Handling of the complaint

Finding

Maladministration

  1. The landlord logged a complaint on 10 June 2024 after the resident contacted it saying he had complained by email on 20 November 2023. We have not seen a record of the contact that caused the landlord to log the complaint. This was a record keeping failure by the landlord.
  2. The resident’s email of 20 November 2023 said he was raising “queries” after receiving invoices and receipts supporting the 2022-23 Actuals. While his email said he was disappointed with progress regarding the communal electricity charges, he was asking the landlord to meet with him and other residents to discuss various queries arising from the 2022-23 Actuals. In our view, it was reasonable the landlord did not consider the email to be a complaint but it should have responded to it.
  3. However, the resident’s further emails of 4 December 2023 and 16 January 2024 included clear expressions of dissatisfaction about its handling of his concerns about its charges for communal electricity. The landlord should have logged the complaint in line with its Complaints Policy and the Complaint Handling Code (the Code). Alternatively, it should have explained its reasons for not accepting the complaint. There is no evidence the landlord did either.
  4. After logging the complaint on 10 June 2024, the landlord acknowledged it and gave its stage 1 response within the timescales required by its policy and the Code.
  5. After receiving the stage 1 response on 21 June 2024, the resident replied saying he did not accept the response or compensation offer. He asked the landlord to call him but there is no evidence it did so. This was a service failing and meant the landlord missed the opportunity to consider if it should escalate the complaint.
  6. The resident then emailed on 15 July 2024 explaining why he disagreed with the stage 1 response. The landlord should have recognised this as an escalation request. Instead, it told the resident it had passed his concerns to the service area to respond to. The resulting email exchange with him should have left the landlord in no doubt he wanted to escalate his complaint.
  7. The failure to escalate when it should have caused the resident inconvenience because it led him to ask us to intervene. It also delayed him in completing the landlord’s complaint process and in being able to ask us to investigate.
  8. There was a further delay because the landlord did not receive our initial request of 12 December 2024 for it to escalate the complaint. This was not the landlord’s fault and it acted appropriately after we sent another request on 20 December 2024. It gave its stage 2 response within the timescale it gave to the resident in its acknowledgement of 24 December 2024. This was reasonable under the circumstances.
  9. There was a failing in the landlord’s payment of compensation following its stage 1 response. Its letter asked the resident for his bank details but did not refer to its policy of offsetting compensation if a resident’s account was in arrears. The resident chased payment on 25 October 2024 and the landlord asked him again for his bank details which he gave.
  10. The landlord then told him it had paid the compensation to his service charge account. While this was in line with its Compensation Policy, the landlord should have made the resident aware of this sooner. It was not necessary for it to ask him for his bank details the second time. Doing so caused him further inconvenience and mismanaged his expectations.
  11. In its stage 2 response, the landlord offered £175 compensation for its handling of the complaint at stage 2 and inconvenience caused. We have ordered it to pay additional compensation to reflect the failings we have identified in its handling of the complaint at stage 1.

Learning

  1. The landlord’s complaints process did not work effectively in this case. It should consider if its current policy and procedure are being applied correctly. 

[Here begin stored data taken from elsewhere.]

import Literature.AlgebraicGeometry.Motives.AbelianVarietyInvariantHomRank
import Literature.AlgebraicGeometry.Motives.AbelianVarietyEquivariantIsogenyCharacter
import HarnessLib

/-!
# The support of the `ℓ`-adic character and the ranks it controls:
# `[G : H] · dim B_G = dim B_H` when `χ_ℓ` vanishes off `H`, `|G| · dim B_G = dim X` and
# `|G| · rk Hom_{ℤ_ℓ[G]}(T_ℓ X, T_ℓ Y) = 4 dim X dim Y` for a character of regular type, and the invariance of
# `rk Hom_{ℤ_ℓ[G]}(T_ℓ X, T_ℓ Y)` under equivariant isogenies

For a finite group `G` acting on an abelian variety `X` over a field `K` by `ρ : G → End X`, with norm endomorphisms
`N_G = Σ_g ρ(g)`, `N_H = Σ_{h ∈ H} ρ(h)` and Kani–Rosen factors `B_G = Im N_G`, `B_H = Im N_H`, and a prime `ℓ` invertible
in `K`, the dimension formula `|H| · 2 dim B_H = Σ_{h ∈ H} χ_ℓ(h)` of the tree
(`card_mul_two_mul_dim_image_norm(G)_eq_sum_trace_tateModuleMap`) turns hypotheses on the SUPPORT of the class function
`χ_ℓ(g) = Tr(ρ(g) | T_ℓ X)` into dimension identities:

* §1 `sum_eq_sum_subgroup_of_forall_not_mem` — `Σ_{g ∈ G} f(g) = Σ_{h ∈ H} f(h)` for `f` vanishing off `H`;
* §2 **`index_mul_dim_image_normG_eq_dim_image_norm`** — if `χ_ℓ(g) = 0` for all `g ∉ H` then **`[G : H] · dim B_G = dim B_H`**;
  **`card_mul_dim_image_normG_eq_dim`** — if `χ_ℓ(g) = 0` for all `g ≠ 1` (a character of regular type, e.g. `G` permuting
  the factors of `A^{|G|}` simply transitively) then **`|G| · dim B_G = dim X`**; and, with the inner-product formula of
  `Motives/AbelianVarietyEquivariantHomCharacterBound`, **`card_mul_finrank_equivariantTateHom_eq_of_trace_eq_zero`**:
  **`|G| · rk_{ℤ_ℓ} Hom_{ℤ_ℓ[G]}(T_ℓ X, T_ℓ Y) = 4 · dim X · dim Y`** for EVERY `G`-variety `Y` (only `g = 1` contributes to
  `Σ_g χ_Y(g) χ_X(g⁻¹)`);
* §3 **`finrank_equivariantTateHom_eq_of_isIsogeny_source`** / **`…_target`** — `rk_{ℤ_ℓ} Hom_{ℤ_ℓ[G]}(T_ℓ X, T_ℓ Y)` depends
  on `X` and `Y` only up to EQUIVARIANT isogeny (the characters agree, `Motives/AbelianVarietyEquivariantIsogenyCharacter`,
  and `|G| ≠ 0` in `ℤ_ℓ`);
* §4 the auxiliary prime removed from the Hom-side bounds of `Motives/AbelianVarietyInvariantHomRank` (a prime invertible in
  `K` always exists, the tree's `exists_prime_natCast_ne_zero`): **`finrank_hom_source_invariant_le_four_mul'`**
  (`rk_ℤ {f : X → Y | ρ(g) ≫ f = f ∀ g} ≤ 4 · dim B_G · dim Y`) and **`finrank_hom_target_invariant_le_four_mul'`**.

Everything is a theorem (no definitions, no named facts).  Scope (stated, not hidden): the vanishing hypotheses are on the
`ℓ`-ADIC traces for the chosen `ℓ` (their independence of `ℓ` is not used or asserted); `B_G`, `B_H` enter through
endomorphisms `N` with `End.of N = Σ ρ(g)`.

## References

* [SerreLinearRepresentations1977] J.-P. Serre, *Linear Representations of Finite Groups*, §2.3–§2.4 (`⟨χ, 1⟩ = dim V^G`,
  the regular representation: `r_G(g) = 0` for `g ≠ 1`, Cor. 1–2 of Prop. 5), §7.2.
* [MumfordAV1970] D. Mumford, *Abelian Varieties* (1970), §19 Thm. 3 and Cor. 1 (pp. 176–178), Thm. 4 (p. 180).
* [KaniRosen1989] E. Kani, M. Rosen, *Idempotent relations and factors of Jacobians*, Math. Ann. 284 (1989), Thm. B (§3).
* [LangeRodriguez2022] H. Lange, R. E. Rodríguez, *Decomposition of Jacobians by Prym Varieties*, LNM 2310 (2022), §2.9.1
  Prop. 2.9.3 (PDF p. 46), §3.1 (group algebra decomposition).
* [DokchitserEtAl2022] V. Dokchitser, H. Green, A. Konstantinou, A. Morgan, *Parity of ranks of Jacobians of curves*,
  arXiv:2211.06357, §3 (additive functor lemma, `F = V_ℓ`; isogeny invariance).
* [Milne1986AbelianVarieties] J. S. Milne, *Abelian varieties*, in Cornell–Silverman (1986), Lemma 12.2, Thm. 12.5 (pp. 189–190).
-/

noncomputable section

open CategoryTheory CategoryTheory.Limits
open Literature.RepresentationTheory.FiniteGroups
open Literature.NumberTheory.DiophantineGeometry

universe u

namespace Literature.AlgebraicGeometry.Motives

namespace AbelianVariety

/-! ## §1 Sums of functions supported on a subgroup -/

section Support

/-- `Σ_{g ∈ G} f(g) = Σ_{h ∈ H} f(h)` for a function vanishing off the subgroup `H` (any `Fintype` structure on `H`).
[cite: SerreLinearRepresentations1977, §2.3] -/
theorem sum_eq_sum_subgroup_of_forall_not_mem {G : Type} [Group G] [Fintype G] {R : Type*} [AddCommMonoid R]
    (f : G → R) (H₀ : Subgroup G) [Fintype H₀] (hf : ∀ g, g ∉ H₀ → f g = 0) :
    ∑ g, f g = ∑ h : H₀, f h := by
  classical
  rw [← Finset.sum_filter_of_ne (s := Finset.univ) (p := (· ∈ H₀)) fun g _ hne ↦ by_contra fun hg ↦ hne (hf g hg)]
  exact Finset.sum_subtype _ (fun x ↦ by simp) f

end Support

/-! ## §2 Characters supported on a subgroup; characters of regular type -/

section Character

variable {K : Type u} [Field K] (ℓ : ℕ) [Fact ℓ.Prime] {X Y : AbelianVariety K} {G : Type} [Group G] [Fintype G]
  (ρ : G →* End X) (ρY : G →* End Y)

/-- **`[G : H] · dim B_G = dim B_H` when the `ℓ`-adic character vanishes off `H`**: `|G| · 2 dim B_G = Σ_{g ∈ G} χ_ℓ(g)
= Σ_{h ∈ H} χ_ℓ(h) = |H| · 2 dim B_H` and `|G| = [G : H] |H|` (`ℓ` invertible in `K`; `N_G = Σ_g ρ(g)`, `N_H = Σ_h ρ(h)`).
[cite: LangeRodriguez2022, §2.9.1 Prop. 2.9.3 (PDF p. 46)] [cite: DokchitserEtAl2022, §3 (additive functor lemma, `F = V_ℓ`)]
[cite: SerreLinearRepresentations1977, §2.3] -/
theorem index_mul_dim_image_normG_eq_dim_image_norm {H₀ : Subgroup G} [Fintype H₀] {NG N₀ : X ⟶ X}
    (hNG : End.of NG = ∑ g, ρ g) (hN₀ : End.of N₀ = ∑ h : H₀, ρ h) (hℓ : (ℓ : K) ≠ 0)
    (hχ : ∀ g, g ∉ H₀ → LinearMap.trace ℤ_[ℓ] (X.tateModule ℓ) (tateModuleMap ℓ (End.asHom (ρ g))) = 0) :
    H₀.index * (image NG).dim = (image N₀).dim := by
  have hG := card_mul_two_mul_dim_image_normG_eq_sum_trace_tateModuleMap ℓ ρ hNG hℓ
  have hH := card_mul_two_mul_dim_image_norm_eq_sum_trace_tateModuleMap ℓ ρ hN₀ hℓ
  rw [sum_eq_sum_subgroup_of_forall_not_mem _ H₀ hχ, ← hH, Nat.cast_inj] at hG
  have hidx : H₀.index * Fintype.card H₀ = Fintype.card G := by
    rw [← Nat.card_eq_fintype_card, Subgroup.index_mul_card, Nat.card_eq_fintype_card]
  rw [← hidx] at hG
  have key : Fintype.card H₀ * 2 * (H₀.index * (image NG).dim) = Fintype.card H₀ * 2 * (image N₀).dim :=
    calc Fintype.card H₀ * 2 * (H₀.index * (image NG).dim)
        = H₀.index * Fintype.card H₀ * (2 * (image NG).dim) := by ring
      _ = Fintype.card H₀ * (2 * (image N₀).dim) := hG
      _ = Fintype.card H₀ * 2 * (image N₀).dim := by ring
  exact mul_left_cancel₀ (mul_ne_zero Fintype.card_ne_zero two_ne_zero) key

/-- **`|G| · dim B_G = dim X` for an `ℓ`-adic character of regular type** (`χ_ℓ(g) = 0` for all `g ≠ 1`):
`|G| · 2 dim B_G = Σ_g χ_ℓ(g) = χ_ℓ(1) = 2 dim X`. [cite: SerreLinearRepresentations1977, §2.4 (Cor. 1 of Prop. 5: ⟨r_G, 1⟩ = 1)]
[cite: LangeRodriguez2022, §2.9.1 Prop. 2.9.3 (PDF p. 46)] -/
theorem card_mul_dim_image_normG_eq_dim {NG : X ⟶ X} (hNG : End.of NG = ∑ g, ρ g) (hℓ : (ℓ : K) ≠ 0)
    (hχ : ∀ g : G, g ≠ 1 → LinearMap.trace ℤ_[ℓ] (X.tateModule ℓ) (tateModuleMap ℓ (End.asHom (ρ g))) = 0) :
    Fintype.card G * (image NG).dim = X.dim := by
  have h := card_mul_two_mul_dim_image_normG_eq_sum_trace_tateModuleMap ℓ ρ hNG hℓ
  rw [Finset.sum_eq_single (1 : G) (fun g _ hg ↦ hχ g hg) (fun h1 ↦ absurd (Finset.mem_univ _) h1), map_one ρ,
    show End.asHom (1 : End X) = 𝟙 X from rfl, trace_tateModuleMap_id_eq_two_mul_dim ℓ X hℓ, Nat.cast_inj] at h
  have h2 : 2 * (Fintype.card G * (image NG).dim) = 2 * X.dim := by rw [← h]; ring
  omega

/-- **`|G| · rk_{ℤ_ℓ} Hom_{ℤ_ℓ[G]}(T_ℓ X, T_ℓ Y) = 4 · dim X · dim Y` for EVERY `G`-variety `Y` when `χ_ℓ^X` is of regular
type** (`χ_ℓ^X(g) = 0` for `g ≠ 1`): in `|G| · rk = Σ_g χ_Y(g) χ_X(g⁻¹)` only `g = 1` survives, contributing
`χ_Y(1) χ_X(1) = 2 dim Y · 2 dim X`. [cite: SerreLinearRepresentations1977, §2.3–§2.4 (⟨χ, r_G⟩ = χ(1))]
[cite: MumfordAV1970, §19 Thm. 3 (p. 176), Thm. 4 (p. 180)] -/
theorem card_mul_finrank_equivariantTateHom_eq_of_trace_eq_zero (hℓ : (ℓ : K) ≠ 0)
    (hχ : ∀ g : G, g ≠ 1 → LinearMap.trace ℤ_[ℓ] (X.tateModule ℓ) (tateModuleMap ℓ (End.asHom (ρ g))) = 0) :
    Fintype.card G * Module.finrank ℤ_[ℓ]
        (⨅ g : G, LinearMap.eqLocus (LinearMap.llcomp ℤ_[ℓ] _ _ _ (tateModuleMap ℓ (End.asHom (ρY g))))
          (LinearMap.lcomp ℤ_[ℓ] _ (tateModuleMap ℓ (End.asHom (ρ g)))) :
            Submodule ℤ_[ℓ] (X.tateModule ℓ →ₗ[ℤ_[ℓ]] Y.tateModule ℓ)) =
      4 * X.dim * Y.dim := by
  have h := card_mul_finrank_equivariantTateHom_eq_sum ℓ ρ ρY hℓ
  rw [Finset.sum_eq_single (1 : G) (fun g _ hg ↦ by rw [hχ g⁻¹ (inv_ne_one.2 hg), mul_zero])
      (fun h1 ↦ absurd (Finset.mem_univ _) h1), inv_one, map_one ρY, map_one ρ,
    show End.asHom (1 : End X) = 𝟙 X from rfl, show End.asHom (1 : End Y) = 𝟙 Y from rfl,
    trace_tateModuleMap_id_eq_two_mul_dim ℓ X hℓ, trace_tateModuleMap_id_eq_two_mul_dim ℓ Y hℓ] at h
  refine Nat.cast_injective (R := ℤ_[ℓ]) ?_
  push_cast at h ⊢
  linear_combination h

end Character

/-! ## §3 `rk Hom_{ℤ_ℓ[G]}(T_ℓ X, T_ℓ Y)` is an invariant of the equivariant isogeny classes of `X` and `Y` -/

section Isogeny

variable {K : Type u} [Field K] (ℓ : ℕ) [Fact ℓ.Prime] {X X' Y Y' : AbelianVariety K} {G : Type} [Group G] [Fintype G]
  (ρX : G →* End X) (ρX' : G →* End X') (ρY : G →* End Y) (ρY' : G →* End Y')

/-- **`rk_{ℤ_ℓ} Hom_{ℤ_ℓ[G]}(T_ℓ X, T_ℓ Y) = rk_{ℤ_ℓ} Hom_{ℤ_ℓ[G]}(T_ℓ X', T_ℓ Y)` for an EQUIVARIANT isogeny `f : X → X'`**
(`ρ_X(g) ≫ f = f ≫ ρ_{X'}(g)`; `ℓ` invertible in `K`): both sides are `|G|⁻¹ Σ_g χ_Y(g) χ_X(g⁻¹)` and `χ_X = χ_{X'}`.
[cite: DokchitserEtAl2022, §3 (isogeny invariance of `V_ℓ`)] [cite: SerreLinearRepresentations1977, §2.3, §7.2] -/
theorem finrank_equivariantTateHom_eq_of_isIsogeny_source {f : X ⟶ X'} (hfi : IsIsogeny f)
    (hf : ∀ g : G, End.asHom (ρX g) ≫ f = f ≫ End.asHom (ρX' g)) (hℓ : (ℓ : K) ≠ 0) :
    Module.finrank ℤ_[ℓ]
        (⨅ g : G, LinearMap.eqLocus (LinearMap.llcomp ℤ_[ℓ] _ _ _ (tateModuleMap ℓ (End.asHom (ρY g))))
          (LinearMap.lcomp ℤ_[ℓ] _ (tateModuleMap ℓ (End.asHom (ρX g)))) :
            Submodule ℤ_[ℓ] (X.tateModule ℓ →ₗ[ℤ_[ℓ]] Y.tateModule ℓ)) =
      Module.finrank ℤ_[ℓ]
        (⨅ g : G, LinearMap.eqLocus (LinearMap.llcomp ℤ_[ℓ] _ _ _ (tateModuleMap ℓ (End.asHom (ρY g))))
          (LinearMap.lcomp ℤ_[ℓ] _ (tateModuleMap ℓ (End.asHom (ρX' g)))) :
            Submodule ℤ_[ℓ] (X'.tateModule ℓ →ₗ[ℤ_[ℓ]] Y.tateModule ℓ)) := by
  have h1 := card_mul_finrank_equivariantTateHom_eq_sum ℓ ρX ρY hℓ
  have h2 := card_mul_finrank_equivariantTateHom_eq_sum ℓ ρX' ρY hℓ
  simp only [trace_tateModuleMap_asHom_eq_of_isIsogeny ℓ ρX ρX' hfi hf hℓ] at h1
  rw [← h2] at h1
  exact Nat.cast_inj.1 (mul_left_cancel₀ (Nat.cast_ne_zero.2 Fintype.card_ne_zero) h1)

/-- **`rk_{ℤ_ℓ} Hom_{ℤ_ℓ[G]}(T_ℓ X, T_ℓ Y) = rk_{ℤ_ℓ} Hom_{ℤ_ℓ[G]}(T_ℓ X, T_ℓ Y')` for an EQUIVARIANT isogeny `f : Y → Y'`**
(`ℓ` invertible in `K`): `χ_Y = χ_{Y'}`. [cite: DokchitserEtAl2022, §3 (isogeny invariance of `V_ℓ`)] [cite: SerreLinearRepresentations1977, §2.3, §7.2] -/
theorem finrank_equivariantTateHom_eq_of_isIsogeny_target {f : Y ⟶ Y'} (hfi : IsIsogeny f)
    (hf : ∀ g : G, End.asHom (ρY g) ≫ f = f ≫ End.asHom (ρY' g)) (hℓ : (ℓ : K) ≠ 0) :
    Module.finrank ℤ_[ℓ]
        (⨅ g : G, LinearMap.eqLocus (LinearMap.llcomp ℤ_[ℓ] _ _ _ (tateModuleMap ℓ (End.asHom (ρY g))))
          (LinearMap.lcomp ℤ_[ℓ] _ (tateModuleMap ℓ (End.asHom (ρX g)))) :
            Submodule ℤ_[ℓ] (X.tateModule ℓ →ₗ[ℤ_[ℓ]] Y.tateModule ℓ)) =
      Module.finrank ℤ_[ℓ]
        (⨅ g : G, LinearMap.eqLocus (LinearMap.llcomp ℤ_[ℓ] _ _ _ (tateModuleMap ℓ (End.asHom (ρY' g))))
          (LinearMap.lcomp ℤ_[ℓ] _ (tateModuleMap ℓ (End.asHom (ρX g)))) :
            Submodule ℤ_[ℓ] (X.tateModule ℓ →ₗ[ℤ_[ℓ]] Y'.tateModule ℓ)) := by
  have h1 := card_mul_finrank_equivariantTateHom_eq_sum ℓ ρX ρY hℓ
  have h2 := card_mul_finrank_equivariantTateHom_eq_sum ℓ ρX ρY' hℓ
  simp only [trace_tateModuleMap_asHom_eq_of_isIsogeny ℓ ρY ρY' hfi hf hℓ] at h1
  rw [← h2] at h1
  exact Nat.cast_inj.1 (mul_left_cancel₀ (Nat.cast_ne_zero.2 Fintype.card_ne_zero) h1)

end Isogeny

/-! ## §4 The invariant-Hom bounds without an auxiliary prime -/

section PrimeFree

variable {K : Type u} [Field K] {X Y : AbelianVariety K} {G : Type} [Group G] [Fintype G]

/-- **`rk_ℤ {f : X → Y | ρ(g) ≫ f = f ∀ g} ≤ 4 · dim B_G · dim Y`** for a finite group acting on `X` by `ρ`, `N_G = Σ_g ρ(g)`,
`B_G = Im N_G`, and any abelian variety `Y` over any field `K` (a prime invertible in `K` exists and is used internally).
[cite: MumfordAV1970, §19 Thm. 3 and Cor. 1 (pp. 176–178)] [cite: KaniRosen1989, Thm. B] [cite: LangeRodriguez2022, §2.9.1 Prop. 2.9.3 (PDF p. 46)] -/
theorem finrank_hom_source_invariant_le_four_mul' (ρ : G →* End X) {NG : X ⟶ X} (hNG : End.of NG = ∑ g, ρ g) :
    Module.finrank ℤ (⨅ g : G, LinearMap.eqLocus (Preadditive.leftComp Y (End.asHom (ρ g))).toIntLinearMap LinearMap.id :
        Submodule ℤ (X ⟶ Y)) ≤
      4 * (image NG).dim * Y.dim := by
  obtain ⟨l, hlp, hl⟩ := exists_prime_natCast_ne_zero K
  haveI : Fact l.Prime := ⟨hlp⟩
  exact finrank_hom_source_invariant_le_four_mul l ρ hNG hl

/-- **`rk_ℤ {f : X → Y | f ≫ ρ'(g) = f ∀ g} ≤ 4 · dim X · dim B'_G`** for a finite group acting on `Y` by `ρ'`,
`N'_G = Σ_g ρ'(g)`, `B'_G = Im N'_G`, any `X`, over any field `K`.
[cite: MumfordAV1970, §19 Thm. 3 and Cor. 1 (pp. 176–178)] [cite: KaniRosen1989, Thm. B] [cite: LangeRodriguez2022, §2.9.1 Prop. 2.9.3 (PDF p. 46)] -/
theorem finrank_hom_target_invariant_le_four_mul' (ρ' : G →* End Y) {NG : Y ⟶ Y} (hNG : End.of NG = ∑ g, ρ' g) :
    Module.finrank ℤ (⨅ g : G, LinearMap.eqLocus (Preadditive.rightComp X (End.asHom (ρ' g))).toIntLinearMap LinearMap.id :
        Submodule ℤ (X ⟶ Y)) ≤
      4 * X.dim * (image NG).dim := by
  obtain ⟨l, hlp, hl⟩ := exists_prime_natCast_ne_zero K
  haveI : Fact l.Prime := ⟨hlp⟩
  exact finrank_hom_target_invariant_le_four_mul l ρ' hNG hl

end PrimeFree

end AbelianVariety

end Literature.AlgebraicGeometry.Motives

Knowledge information management (record keeping)

  1. The landlord’s record did not give a complete record of events because there were no records of telephone calls or meetings with the resident, and it did not provide some of the emails it had exchanged with him.


Communication

  1. The complaint arose because the landlord did not keep the resident properly updated. It often failed to respond to his emails and its responses often lacked relevant information.